■ Exercise material

import Summits.QuantumFields.BalabanUV.Beta.GAN24.WilsonVertexSumZero

/-!
# `BalabanUV.Beta.GAN24.WilsonThreeFaceGraded` — binder row G-an2-4 ∕ (CONV-C), W-slot CT-W, route «WC-TL», table fact «3F-REC» ∕ «S3C-REC» (PRICING Q-S3C):
# **THE CUBIC-WILSON FACE LETTER (T-W)_face REDUCES TO ONE FINITE GRADED IDENTITY OF an3's TABLE** — for `3 ≤ Lc`, every exit-face period `Lc^{k+1}` and all
# `(γ, α, β)`: the three-face-legs cell form of `wilsonA d γ` vanishes as soon as the offset-graded sum
# `Σ_{x,z ∈ box1} [cond(γ;α,β; x_α, z_β)]·wilsonA d γ 0 x z (inl α) (inl β)` does, `cond = (α = γ → x_α = 0) ∧ (β = γ → z_β = 0) ∧ (α = β ≠ γ → x_α = z_β)`

NOT IN PRINT; OUR BOOKKEEPING ([folklore] finite counting over leaf-15's `WilsonVertexSumZero` support API (`suppW_subset_box`, `wilsonA_eq_zero_left ∕ _right`) and an3's
`StepJetData.wilsonA_translate` BY NAME; G-an2-4 formalisation swarm, leaf prover `b2b-balaban-gan24-formalise-leaf-04`, gen 62).  HONEST FRAMING (cell contract,
verbatim): «discharging `BetaPertH` makes Bałaban's UV stability UNCONDITIONAL — a real constructive-QFT result; it is NOT the continuum limit and NOT the Clay
problem.»  HONEST DEPENDENCY (verbatim): «continuum YM on T⁴ ⇐ BetaPertH ∧ nine spine estimates (0/9 proved); BetaPertH ⇐ (D1) ∧ (D4) ∧ CAP+tail; G-an2-4 gates
asym, D1 and NE2/3/4.»

MECHANISM.  At a slot `u` the weighted pair sum of `wilsonA d γ u` is a finite sum over the offsets `x, z ∈ box1` (support, `tsum_weighted_wilsonA_eq_sum`) of the
slot-independent entries `wilsonA d γ 0 x z` (translation covariance).  Summing the slot over the `γ`-exit face of the period-`P` block against the two leg-face
indicators COUNTS, for each offset pair, the slots `v ∈ box P` with `v_γ ≡ −1`, `v_α + x_α ≡ −1`, `v_β + z_β ≡ −1 (mod P)`; the count factorises over coordinates
(`Finset.sum_prod_piFinset`), each constrained coordinate contributes ONE residue per period (`sum_range_face_shift`) — provided the constraints landing on the same
coordinate agree, which for offsets in `{−1,0,1}` and `P ≥ 3` is exactly `cond` (`slot_count_eq`: count = `[cond]·N₀`); otherwise two incompatible residues give
zero (`face_shift_incompatible`).  Hence the face form equals `N₀ ·` the graded sum.

WHAT ([folklore]; 0 `def`, 0 cited facts, 0 `def … : Prop`, 0 sorry; generic `d`): §1 `neg_one_emod`, `face_shift_iff`, `face_shift_incompatible`, `sum_range_face_shift`
(+ `_two_eq`, `_two_ne`); §2 `wilsonA_slot_translate`, **`tsum_weighted_wilsonA_eq_sum`** (any leg weights); §3 `abs_le_one_of_mem_box1`, **`slot_count_eq`**;
§4 **`threeFace_wilsonA_of_graded`** — the hypothesis `hW` of `ThreeFaceRecOfLetters.threeFace_rec_of_wilsonFace` at `(k, γ, α, β)` from the graded identity at
`(γ, α, β)`.  THE GRADED IDENTITY ((W-face), hypothesis, NOT proved here) is a finite statement about an3's explicit table; it holds in exact rational arithmetic at
`d+1 = 2, 3, 4` (99 direction cases, this lineage's `g62/num/graded.py`; in `wc`-language: the graded colour-block sums are symmetric under the leg swap — leaf-15's
`sum_wc_eq_zero` is the ungraded case).  Asserts NO value of Bałaban's tables beyond it; discharges NOTHING of (W-face) ∕ (C)sym ∕ (Q-D) ∕ (Q-D-rate) ∕ «T2Shape» ∕
«T2Drift» ∕ (hW, hWall); NOT «D1 closed»; NEVER «G-an2-4 closed» as (CONV-C); NOT D1, NOT `BetaPertH`, NOT continuum, NOT Clay.  2026-08-22; no existing file touched.
-/

noncomputable section

open Finset
open scoped BigOperators
open Literature.MathematicalPhysics.QuantumFieldTheory
open Literature.MathematicalPhysics.QuantumFieldTheory.Balaban1983to89
open Literature.MathematicalPhysics.QuantumFieldTheory.Balaban1983to89.Beta

namespace Summit.QuantumFields.BalabanUV.Beta.GAN24.WilsonThreeFaceGraded

/-! ## §1 Residue counting on `[0, P)` -/

/-- [folklore] `(-1) % P = P - 1` for `0 < P`. -/
theorem neg_one_emod {P : ℤ} (hP : 0 < P) : (-1 : ℤ) % P = P - 1 := by
  have h : (-1 : ℤ) = (P - 1) + P * (-1) := by ring
  rw [h, Int.add_mul_emod_self_left]
  exact Int.emod_eq_of_lt (by omega) (by omega)

/-- [folklore] On `[0, P)`: `(t + r) % P = P − 1 ↔ t = (−1 − r) % P`. -/
theorem face_shift_iff {P : ℤ} (hP : 0 < P) {t : ℤ} (ht0 : 0 ≤ t) (htP : t < P) (r : ℤ) :
    (t + r) % P = P - 1 ↔ t = (-1 - r) % P := by
  constructor
  · intro h
    have h1 : t % P = t := Int.emod_eq_of_lt ht0 htP
    have h2 : (t + r - r) % P = ((t + r) % P - r % P) % P := Int.sub_emod _ _ _
    rw [add_sub_cancel_right, h, h1] at h2
    rw [h2]
    have h3 : (-1 - r) % P = ((-1) % P - r % P) % P := Int.sub_emod _ _ _
    rw [h3, neg_one_emod hP]
  · intro h
    rw [h]
    have h3 : ((-1 - r) % P + r) % P = ((-1 - r) + r) % P := by
      rw [Int.add_emod, Int.emod_emod_of_dvd _ (dvd_refl P), ← Int.add_emod]
    rw [h3, show (-1 - r + r : ℤ) = -1 by ring, neg_one_emod hP]

/-- [folklore] Two face constraints with shifts `r ≠ r′`, `|r − r′| < P`, are incompatible. -/
theorem face_shift_incompatible {P : ℤ} (hP : 0 < P) {t r r' : ℤ} (h1 : (t + r) % P = P - 1) (h2 : (t + r') % P = P - 1)
    (hne : r ≠ r') (hsmall : |r - r'| < P) : False := by
  have h : (t + r) % P = (t + r') % P := by rw [h1, h2]
  have hmod : (r - r') % P = 0 := by
    have e : r - r' = (t + r) - (t + r') := by ring
    rw [e, Int.sub_emod, h, sub_self, Int.zero_emod]
  have hdvd : P ∣ r - r' := Int.dvd_of_emod_eq_zero hmod
  rcases hdvd with ⟨c, hc⟩
  have hc0 : c ≠ 0 := by
    rintro rfl; apply hne; linarith [show r - r' = 0 by rw [hc, mul_zero]]
  have : |r - r'| ≥ P := by
    rw [hc, abs_mul, abs_of_pos hP]
    have : (1 : ℤ) ≤ |c| := Int.one_le_abs hc0
    nlinarith
  linarith

/-- [folklore] **ONE RESIDUE PER PERIOD**: `Σ_{t < P} [((t:ℤ) + r) % P = P − 1] = 1`. -/
theorem sum_range_face_shift {P : ℕ} (hP : 0 < P) (r : ℤ) :
    ∑ t ∈ Finset.range P, (if (((t : ℕ) : ℤ) + r) % (P : ℤ) = (P : ℤ) - 1 then (1 : ℝ) else 0) = 1 := by
  have hP' : (0 : ℤ) < (P : ℤ) := by exact_mod_cast hP
  set ρ : ℤ := (-1 - r) % (P : ℤ) with hρ
  have hρ0 : 0 ≤ ρ := Int.emod_nonneg _ hP'.ne'
  have hρP : ρ < (P : ℤ) := Int.emod_lt_of_pos _ hP'
  have hmem : ρ.toNat ∈ Finset.range P := by
    rw [Finset.mem_range]
    have : (ρ.toNat : ℤ) < P := by rw [Int.toNat_of_nonneg hρ0]; exact hρP
    exact_mod_cast this
  rw [Finset.sum_eq_single_of_mem ρ.toNat hmem]
  · rw [if_pos]
    rw [Int.toNat_of_nonneg hρ0]
    exact (face_shift_iff hP' hρ0 hρP r).2 rfl
  · intro t ht hne
    rw [if_neg]
    intro h
    have ht' : ((t : ℕ) : ℤ) < (P : ℤ) := by exact_mod_cast Finset.mem_range.1 ht
    have := (face_shift_iff hP' (by positivity) ht' r).1 h
    apply hne
    have e : (t : ℤ) = ρ := this
    have : t = ρ.toNat := by
      have h2 : ((ρ.toNat : ℕ) : ℤ) = ρ := Int.toNat_of_nonneg hρ0
      exact_mod_cast (e.trans h2.symm)
    exact this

■ Exercise
Retype only the stretch of lines above starting at the one with "(hP : 0 < P) (r" and stopping at the one with "have hρP : ρ", exactly as written, with both kept.

■ Your solution
theorem sum_range_face_shift {P : ℕ} (hP : 0 < P) (r : ℤ) :
    ∑ t ∈ Finset.range P, (if (((t : ℕ) : ℤ) + r) % (P : ℤ) = (P : ℤ) - 1 then (1 : ℝ) else 0) = 1 := by
  have hP' : (0 : ℤ) < (P : ℤ) := by exact_mod_cast hP
  set ρ : ℤ := (-1 - r) % (P : ℤ) with hρ
  have hρ0 : 0 ≤ ρ := Int.emod_nonneg _ hP'.ne'
  have hρP : ρ < (P : ℤ) := Int.emod_lt_of_pos _ hP'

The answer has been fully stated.